[Records from a data source]

/-!
# Helper `hardyWirtinger_even` toward stub `stub_coreInverse` of the line `braid-closed-large-circulation-gluing`
# (crux stmt-AnomalousDissipation-3009, `MarginalStabilityChain.StretchedVortexRows`)

The **Hardy–Wirtinger inequality** `∫ φ²/|ξ|² ≤ ¼ ∫ |∇φ|²` on `ℝ² = EuclideanSpace ℝ (Fin 2)` for `C¹` functions
`φ` that are EVEN (`φ(−ξ) = φ(ξ)`) and have ZERO CIRCULAR MEANS (`∫₀^{2π} φ(r cos θ, r sin θ) dθ = 0` for every
`r > 0`), i.e. carry no angular Fourier modes `m ∈ {0, ±1}`; it converts the rotation energy into coercivity in the
energy method for `stub_coreInverse` (ingredient (I7) of the lead's plan). Proof, circle by circle:

* `wirtinger_periodic`: the SHARP periodic Wirtinger inequality `∫ₐᵇ g² ≤ ((b−a)/2π)² ∫ₐᵇ g'²` for `g ∈ C¹(ℝ)` with
  `g a = g b` and `∫ₐᵇ g = 0`, by Parseval on `(a, b]` (Mathlib `hasSum_sq_fourierCoeffOn`) and the integration by
  parts formula `ĝ(n) = (b−a)/(2πin) · ĝ'(n)` (`fourierCoeffOn_of_hasDerivAt`, no boundary term since `g a = g b`),
  `ĝ(0) = 0` by the zero mean, and the termwise bound `|ĝ(n)|² ≤ ((b−a)/2π)² |ĝ'(n)|²`.
* `integral_sq_circle_le`: on the circle of radius `r`, `g(θ) = φ(r cos θ, r sin θ)` is `π`-PERIODIC by evenness, has
  zero mean on `[0, π]` and `[−π, 0]` (half of the vanishing `2π`-mean), so Wirtinger with `b − a = π` on both half
  periods gives `∫_{−π}^{π} g² ≤ ¼ ∫_{−π}^{π} g'²`, and `g'(θ) = ⟪∇φ(ξ), ξ^⊥⟫`, `|g'| ≤ r |∇φ(ξ)|` (chain rule and
  Cauchy–Schwarz): `∫_{−π}^{π} φ(γ_r)² ≤ (r²/4) ∫_{−π}^{π} |∇φ(γ_r)|²`.
* `lintegral_eq_lintegral_polar`: polar coordinates for lower Lebesgue integrals on `EuclideanSpace ℝ (Fin 2)`
  (Mathlib `lintegral_comp_polarCoord_symm` transported along the volume-preserving `ℝ² ≃ ℝ × ℝ`, then Tonelli).
* assembly: `∫⁻ φ²/|ξ|² = ∫₀^∞ (∫ g_r² dθ) r⁻¹ dr ≤ ∫₀^∞ (r/4) ∫ |∇φ(γ_r)|² dθ dr = ∫⁻ |∇φ|²/4 < ∞`, which gives
  both the integrability of `φ²/|ξ|²` and the inequality (lower integrals first, so no circularity).

References: G. H. Hardy, J. E. Littlewood, G. Pólya, *Inequalities*, Thm. 258 (Wirtinger); Th. Gallay, C. E. Wayne,
Comm. Math. Phys. 255 (2005) §4; Th. Gallay, Y. Maekawa, arXiv:1610.08384 §4.1.
-/

set_option linter.dupNamespace false

noncomputable section

open scoped RealInnerProductSpace Topology Laplacian ENNReal
open MeasureTheory WithLp Function Set Real intervalIntegral

namespace Summit.AnomalousDissipation.AnomalousDissipation.Theorems.MarginalStabilityChainStretchedVortexRows

open Literature.Analysis.FluidPDE

/-! ### The sharp periodic Wirtinger inequality -/

/-- **Wirtinger's inequality (sharp periodic form).** For `g ∈ C¹(ℝ)` with `g a = g b` and `∫ₐᵇ g = 0`:
`∫ₐᵇ g² ≤ ((b − a)/(2π))² ∫ₐᵇ g'²` — Parseval on `(a, b]` plus `ĝ(n) = (b−a)/(2πin)·ĝ'(n)` (`n ≠ 0`), `ĝ(0) = 0`. [folklore] -/
theorem wirtinger_periodic {g : ℝ → ℝ} (hg : ContDiff ℝ 1 g) {a b : ℝ} (hab : a < b)
    (hper : g a = g b) (hmean : ∫ x in a..b, g x = 0) :
    ∫ x in a..b, g x ^ 2 ≤ ((b - a) / (2 * π)) ^ 2 * ∫ x in a..b, deriv g x ^ 2 := by
  have hd : Differentiable ℝ g := hg.differentiable (by simp)
  have hgc : Continuous g := hg.continuous
  have hdc : Continuous (deriv g) := hg.continuous_deriv (by simp)
  have hL : 0 < b - a := sub_pos.2 hab
  -- complexification
  set G : ℝ → ℂ := fun x => (g x : ℂ) with hGdef
  set G' : ℝ → ℂ := fun x => ((deriv g x : ℝ) : ℂ) with hG'def
  have hGd : ∀ x, HasDerivAt G (G' x) x := fun x => (hd x).hasDerivAt.ofReal_comp
  have hGc : Continuous G := Complex.continuous_ofReal.comp hgc
  have hG'c : Continuous G' := Complex.continuous_ofReal.comp hdc
  -- termwise comparison of the Fourier coefficients
  have hcoef : ∀ n : ℤ, ‖fourierCoeffOn hab G n‖ ^ 2 ≤
      ((b - a) / (2 * π)) ^ 2 * ‖fourierCoeffOn hab G' n‖ ^ 2 := by
    intro n
    rcases eq_or_ne n 0 with rfl | hn
    · have h0 : fourierCoeffOn hab G 0 = 0 := by
        rw [fourierCoeffOn_eq_integral]
        simp [G, intervalIntegral.integral_ofReal, hmean]
      rw [h0, norm_zero, zero_pow two_ne_zero]
      positivity
    · have h := fourierCoeffOn_of_hasDerivAt hab hn (fun x _ => hGd x) (hG'c.intervalIntegrable _ _)
      have hGab : G b - G a = 0 := by simp [G, hper]
      rw [hGab, mul_zero, zero_sub] at h
      have hn1 : (1 : ℝ) ≤ |(n : ℝ)| := by
        rw [← Int.cast_abs]; exact_mod_cast Int.one_le_abs hn
      have hba : ‖((b : ℂ) - a)‖ = b - a := by
        rw [← Complex.ofReal_sub, Complex.norm_real, Real.norm_eq_abs, abs_of_pos hL]
      have key : ‖fourierCoeffOn hab G n‖ =
          (b - a) / (2 * π * |(n : ℝ)|) * ‖fourierCoeffOn hab G' n‖ := by
        rw [h, norm_mul, norm_neg, norm_mul, hba]
        simp [Complex.norm_real, abs_of_pos Real.pi_pos]
        ring
      have hle : ‖fourierCoeffOn hab G n‖ ≤ (b - a) / (2 * π) * ‖fourierCoeffOn hab G' n‖ := by
        rw [key]
        refine mul_le_mul_of_nonneg_right ?_ (norm_nonneg _)
        refine div_le_div_of_nonneg_left hL.le (by positivity) ?_
        nlinarith [Real.pi_pos]
      calc ‖fourierCoeffOn hab G n‖ ^ 2 ≤ ((b - a) / (2 * π) * ‖fourierCoeffOn hab G' n‖) ^ 2 :=
            pow_le_pow_left₀ (norm_nonneg _) hle 2
        _ = _ := by ring
  -- Parseval on `(a, b]` for `G` and `G'`
  have hL2 : ∀ {F : ℝ → ℂ}, Continuous F → MemLp F 2 (volume.restrict (Ioc a b)) := by
    intro F hF
    refine (memLp_two_iff_integrable_sq_norm hF.aestronglyMeasurable).2 ?_
    exact (hF.norm.pow 2).integrableOn_Ioc
  have hS := hasSum_sq_fourierCoeffOn hab (hL2 hGc)
  have hS' := (hasSum_sq_fourierCoeffOn hab (hL2 hG'c)).mul_left (((b - a) / (2 * π)) ^ 2)
  have hcmp := hasSum_le hcoef hS hS'
  have e1 : ∫ x in a..b, ‖G x‖ ^ 2 = ∫ x in a..b, g x ^ 2 := by
    refine intervalIntegral.integral_congr fun x _ => ?_
    simp [G]
  have e2 : ∫ x in a..b, ‖G' x‖ ^ 2 = ∫ x in a..b, deriv g x ^ 2 := by
    refine intervalIntegral.integral_congr fun x _ => ?_
    simp [G']
  rw [e1] at hcmp
  rw [e2] at hcmp
  simp only [smul_eq_mul] at hcmp
  have := mul_le_mul_of_nonneg_left hcmp hL.le
  have e3 : (b - a) * ((b - a)⁻¹ * ∫ x in a..b, g x ^ 2) = ∫ x in a..b, g x ^ 2 := by
    field_simp
  have e4 : (b - a) * (((b - a) / (2 * π)) ^ 2 * ((b - a)⁻¹ * ∫ x in a..b, deriv g x ^ 2)) =
      ((b - a) / (2 * π)) ^ 2 * ∫ x in a..b, deriv g x ^ 2 := by
    field_simp
  linarith [e3, e4]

EXERCISE DESCRIPTION: Where a line of the records contains the word "Gallay", copy that line.

WRITTEN RESPONSE:
References: G. H. Hardy, J. E. Littlewood, G. Pólya, *Inequalities*, Thm. 258 (Wirtinger); Th. Gallay, C. E. Wayne,
Comm. Math. Phys. 255 (2005) §4; Th. Gallay, Y. Maekawa, arXiv:1610.08384 §4.1.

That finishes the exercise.